== Task ==
Instruction for the data below: set down exactly the lines from the line with "(σ : galoisClosure" to the line with "obtain ⟨B, hB⟩", inclusive, and no others.

Items from a dataset:
-- Opening Marker --

/-- **Three pairs.**  If `g = 3`, any `κ ∈ K ∖ {1, c}` flips one or two pairs, so `κ` or `cκ` is a single sign change. -/
theorem exists_galF_eq_swap_of_mem_pairKer_of_card_eq_three (h3 : Fintype.card ↥Θ.1 = 3)
    {κ : galoisClosure (Fin (0 + 1) → F) ≃ₐ[ℚ] galoisClosure (Fin (0 + 1) → F)}
    (hκ : κ ∈ pairKer Θ) (h1 : κ ≠ 1) (hc : κ ≠ barAut F 0) :
    ∃ (σ : galoisClosure (Fin (0 + 1) → F) ≃ₐ[ℚ] galoisClosure (Fin (0 + 1) → F)) (t₀ : F →+* ℂ),
      galF 0 σ = Equiv.swap t₀ (conjugate t₀) := by
  obtain ⟨A, hA⟩ : ∃ A : Finset ↥Θ.1, A = Finset.univ.filter (fun t : ↥Θ.1 => ¬ (galF 0 κ (t : F →+* ℂ) ∈ Θ.1)) := ⟨_, rfl⟩
  obtain ⟨B, hB⟩ : ∃ B : Finset ↥Θ.1, B = Finset.univ.filter (fun t : ↥Θ.1 => galF 0 κ (t : F →+* ℂ) ∈ Θ.1) := ⟨_, rfl⟩
  have hmemA : ∀ (t : F →+* ℂ) (ht : t ∈ Θ.1), (⟨t, ht⟩ : ↥Θ.1) ∈ A ↔ galF 0 κ t ∉ Θ.1 := fun t ht => by
    rw [hA, Finset.mem_filter]
    exact ⟨fun h => h.2, fun h => ⟨Finset.mem_univ _, h⟩⟩
  have hmemB : ∀ (t : F →+* ℂ) (ht : t ∈ Θ.1), (⟨t, ht⟩ : ↥Θ.1) ∈ B ↔ galF 0 κ t ∈ Θ.1 := fun t ht => by
    rw [hB, Finset.mem_filter]
    exact ⟨fun h => h.2, fun h => ⟨Finset.mem_univ _, h⟩⟩
  have hAB : B.card + A.card = 3 := by
    rw [hB, hA, Finset.card_filter_add_card_filter_not, Finset.card_univ, h3]
  have hApos : 0 < A.card := by
    obtain ⟨t, ht, hn⟩ := exists_not_mem_of_mem_pairKer Θ hκ h1
    exact Finset.card_pos.mpr ⟨⟨t, ht⟩, (hmemA t ht).mpr hn⟩
  have hBpos : 0 < B.card := by
    obtain ⟨t, ht, hn⟩ := exists_mem_of_mem_pairKer Θ hκ hc
    exact Finset.card_pos.mpr ⟨⟨t, ht⟩, (hmemB t ht).mpr hn⟩
  by_cases hA1 : A.card = 1
  · obtain ⟨x, hx⟩ := Finset.card_eq_one.mp hA1
    refine ⟨κ, x, galF_eq_swap_of_mem_pairKer Θ hκ x.2 fun t ht => ?_⟩
    rw [← hmemA t ht, hx, Finset.mem_singleton, Subtype.ext_iff]
  · have hB1 : B.card = 1 := by omega
    obtain ⟨x, hx⟩ := Finset.card_eq_one.mp hB1
    refine ⟨barAut F 0 * κ, x,
      galF_eq_swap_of_mem_pairKer Θ ((pairKer Θ).mul_mem (barAut_mem_pairKer Θ) hκ) x.2 fun t ht => ?_⟩
    rw [galF_barAut_mul_not_mem_iff Θ hκ ht, ← hmemB t ht, hx, Finset.mem_singleton, Subtype.ext_iff]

-- Closing Marker --

== Output ==
    ∃ (σ : galoisClosure (Fin (0 + 1) → F) ≃ₐ[ℚ] galoisClosure (Fin (0 + 1) → F)) (t₀ : F →+* ℂ),
      galF 0 σ = Equiv.swap t₀ (conjugate t₀) := by
  obtain ⟨A, hA⟩ : ∃ A : Finset ↥Θ.1, A = Finset.univ.filter (fun t : ↥Θ.1 => ¬ (galF 0 κ (t : F →+* ℂ) ∈ Θ.1)) := ⟨_, rfl⟩
  obtain ⟨B, hB⟩ : ∃ B : Finset ↥Θ.1, B = Finset.univ.filter (fun t : ↥Θ.1 => galF 0 κ (t : F →+* ℂ) ∈ Θ.1) := ⟨_, rfl⟩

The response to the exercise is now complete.